Marina Ruy Barbosa se abriu sobre interpretar Suzane von Richthofen em “Tremembé”, nova série da Prime Video. Em entrevista à revista Ela, do jornal O Globo, ela explicou que aceitou o papel para “fugir do óbvio”, e disse que não teve “contato algum” com Suzane para o desenvolvimento da trama.
Acostumada a fazer ‘mocinhas’, a atriz contou o propósito para entrar de corpo e alma na série, e definiu a sua versão de Suzane – condenada a 39 anos e seis meses pelo assassinato dos pais, Manfred e Marísia, em 2002. “Minha Suzane é extremamente fria, calculista e manipuladora. Minha vontade é mostrar que estou disposta e em busca de projetos inesperados. Quero fugir do óbvio. Desejo surpreender o público, mesmo que isso cause certa estranheza“, ressaltou.

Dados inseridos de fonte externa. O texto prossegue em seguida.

/-- **`E(ℚ) ∩ E₁(ℚ_p)` has finite index in `E(ℚ)`** — the part of `[E(ℚ_p) : E₁(ℚ_p)] =
c_p · #Ẽ_ns(𝔽_p) < ∞` (Silverman AEC VII.2.1 with VII.6.2) seen by the rational points.
[cite: SilvermanAEC2009, VII.2 Prop. 2.1 (PDF p. 167)] -/
theorem index_kernelOfReductionAt_ne_zero : (W.kernelOfReductionAt ℓ).index ≠ 0 :=
  W.index_ne_zero_of_forall_one_lt_norm ℓ _ fun _ _ h hx =>
    (some_mem_kernelOfReductionAt_iff h).mpr hx

end Index

/-! ### Affine points, and the finitely many bad primes of a rational point -/

section Points

variable {W : WeierstrassCurve ℚ}

/-- A point of infinite order is an affine point. [folklore] -/
theorem exists_eq_some_of_not_isOfFinAddOrder {P : W.toAffine.Point} (hP : ¬ IsOfFinAddOrder P) :
    ∃ (x y : ℚ) (h : W.toAffine.Nonsingular x y), P = .some x y h := by
  rcases P with _ | ⟨x, y, h⟩
  · exact (hP IsOfFinAddOrder.zero).elim
  · exact ⟨x, y, h, rfl⟩

/-- **A rational point reduces non-singularly at almost all primes**: away from the finitely many
primes dividing the numerator or the denominator of a non-vanishing partial derivative `Φ_x(x, y)`
or `Φ_y(x, y)` (one of them is non-zero at a non-singular point), that derivative is an `ℓ`-adic
unit, which is `HasNonsingularReductionAt`. [Silverman AEC VII.2 (definition of `E₀`)] [folklore] -/
theorem exists_finset_forall_hasNonsingularReductionAt {x y : ℚ} (h : W.toAffine.Nonsingular x y) :
    ∃ S : Finset ℕ, ∀ ℓ : ℕ, ℓ.Prime → ℓ ∉ S → W.HasNonsingularReductionAt ℓ x y := by
  obtain ⟨q, hq0, hq⟩ : ∃ q : ℚ, q ≠ 0 ∧
      ∀ ℓ : ℕ, padicValRat ℓ q = 0 → W.HasNonsingularReductionAt ℓ x y := by
    rcases h.2 with hX | hY
    · exact ⟨_, hX, fun ℓ hv => Or.inr (Or.inl ⟨hX, hv⟩)⟩
    · exact ⟨_, hY, fun ℓ hv => Or.inr (Or.inr ⟨hY, hv⟩)⟩
  refine ⟨(q.num.natAbs * q.den).primeFactors, fun ℓ hℓ hS => hq ℓ ?_⟩
  have hn : q.num.natAbs * q.den ≠ 0 :=
    Nat.mul_ne_zero (Int.natAbs_ne_zero.mpr (Rat.num_ne_zero.mpr hq0)) q.den_nz
  have hndvd : ¬ ℓ ∣ q.num.natAbs * q.den := fun hd => hS (Nat.mem_primeFactors.mpr ⟨hℓ, hd, hn⟩)
  haveI := Fact.mk hℓ
  rw [padicValRat, padicValInt.eq_zero_of_not_dvd, padicValNat.eq_zero_of_not_dvd]
  · simp
  · exact fun hd => hndvd (dvd_mul_of_dvd_right hd _)
  · rw [Int.natCast_dvd]
    exact fun hd => hndvd (dvd_mul_of_dvd_left hd _)

end Points
section Two

variable (W : WeierstrassCurve ℚ) [W.IsIntegral ℤ]

/-! ### The step `E₁(ℚ₂) → E₂(ℚ₂)`: a `2`-adic estimate on the duplication formula -/

variable {W} in
/-- **Norms of the coordinates of a rational point of `E₁(ℚ_p)`** (`ℤ`-integral equation),
`padicNorm` form of the tree's valuation lemmas: `‖y‖_p² = ‖x‖_p³` (`3v(x) = 2v(y)`),
`‖y‖_p < ‖x‖_p²`, and `‖x‖_p ≥ p²`. [Silverman AEC VII.2.2 (PDF p. 170: "`3v(x) = 2v(y)`")]
[folklore] -/
theorem padicNorm_Y_of_one_lt (p : ℕ) [Fact p.Prime] {x y : ℚ} (h : W.toAffine.Nonsingular x y)
    (hx : 1 < padicNorm p x) :
    padicNorm p y ^ 2 = padicNorm p x ^ 3 ∧ padicNorm p y < padicNorm p x ^ 2 ∧
      (p : ℚ) ^ 2 ≤ padicNorm p x := by
  have hv := integers_localIntegers p
  have h1 : ((W.localModel p).baseChange ℚ).toAffine.Equation x y := h.1
  have hxR : 1 < ‖(x : ℚ_[p])‖ := by rw [Padic.eq_padicNorm]; exact_mod_cast hx
  have hx' : 1 < ratAdicValuation p x := by
    rw [ratAdicValuation_apply, ← NNReal.coe_lt_coe, NNReal.coe_one, coe_nnnorm]; exact hxR
  obtain ⟨-, hsq⟩ := v_X_lt_v_Y_of_one_lt hv h1 hx'
  have hlt := v_Y_lt_v_X_sq_of_one_lt hv h1 hx'
  have hsqR : ‖(y : ℚ_[p])‖ ^ 2 = ‖(x : ℚ_[p])‖ ^ 3 := by
    have := congrArg (fun t : NNReal => (t : ℝ)) hsq
    simpa only [ratAdicValuation_apply, NNReal.coe_pow, coe_nnnorm] using this
  have hltR : ‖(y : ℚ_[p])‖ < ‖(x : ℚ_[p])‖ ^ 2 := by
    rw [ratAdicValuation_apply, ratAdicValuation_apply, ← NNReal.coe_lt_coe, NNReal.coe_pow,
      coe_nnnorm, coe_nnnorm] at hlt
    exact hlt
  have h4 := sq_le_norm_of_one_lt_norm h hxR
  rw [Padic.eq_padicNorm, Padic.eq_padicNorm] at hsqR hltR
  rw [Padic.eq_padicNorm] at h4
  exact ⟨by exact_mod_cast hsqR, by exact_mod_cast hltR, by exact_mod_cast h4⟩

Marina pontuou que sua base foram as pesquisas do roteirista da obra. “É importante deixar claro que não tive contato algum com ela. Estamos falando de uma série de ficção inspirada em histórias reais. Na verdade, a minha base não foi a Suzane e, sim, registros jornalísticos sobre o crime apurados pelo pesquisador Ullisses Campbell. O grande desafio foi deixar fora do set, meus sentimentos, opiniões e pudores“, observou.
Bianca Comparato, que interpreta, na mesma produção, Anna Carolina Jatobá – condenada pelo assassinato da enteada Isabella Nardoni, em 2008 – disse na entrevista que Marina “se desconstruiu”. “Vai ser um crash de imagem ver a princesa que Marina é na pele de Suzane. Marina aparecerá sem maquiagem e com prótese nos dentes“, descreveu.

A artista também foi elogiada pela diretora, Vera Egito, e por Britney, que assina a caracterização da série. “[Ela] age de maneira oposta ao que chamamos de ‘estrelismo’. Chega ao set com tudo estudado, é muito disciplinada. Tem o poder de encantar as pessoas e, como atriz, traz um mistério. Entrega uma atuação realista e consciente“, observou Egito.
Britney, por sua vez, citou a capacidade e a abertura da estrela para se transformar em cena. “Testemunhei sua sensibilidade e dedicação. Estabelecemos uma relação de confiança e de muita troca. Ela é uma líder com afeto“, comentou. Marina atua, pela primeira vez, como produtora associada de “Tremembé”. A produção abordará o dia a dia da penitenciária paulista, que abriga autores dos crimes de maior repercussão do país, e tem estreia marcada para 31 de outubro.
O trabalho desafiador vem após o encerramento de seu contrato de exclusividade com a TV Globo, no ano passado. “Não foi o fim de uma relação e, sim, de uma exclusividade. Hoje posso experimentar novas possibilidades. Enxergar a vida aos 30 anos não se trata de abandonar caminhos, mas de costurar novas camadas à minha trajetória. É como se todas minhas facetas encontrassem um diálogo mais profundo e se entrelaçassem“, refletiu.
Marina ainda estará no filme “Antártida”, da Globo Filmes. No thriller, previsto para ser lançado em 2026, ela interpretará Inês, uma cientista formada em Geologia que estará confinada, com um grupo de cientistas, durante o inverno, na Estação Antártica Comandante Ferraz (EACF). Porém, tudo muda quando a personagem sofre uma violência sexual. “É importantíssimo falar sobre esse tema, a violência contra a mulher“, destacou.
Para o papel, a estrela platinou os fios e surgiu loura pela primeira vez em maio. “Faz parte do processo, de me libertar de várias caixas. É importante que o mercado veja que estou aí e que posso ser do jeito que precisar“, garantiu. Para a roteirista do filme, Claudia Jouvin, a atriz “faz tudo muito bem“. “E ainda fala baixo, transborda doçura, olha no olho, é linda. E, por dentro, tem essa ebulição criativa e o desejo de realizar coisas novas“, completou.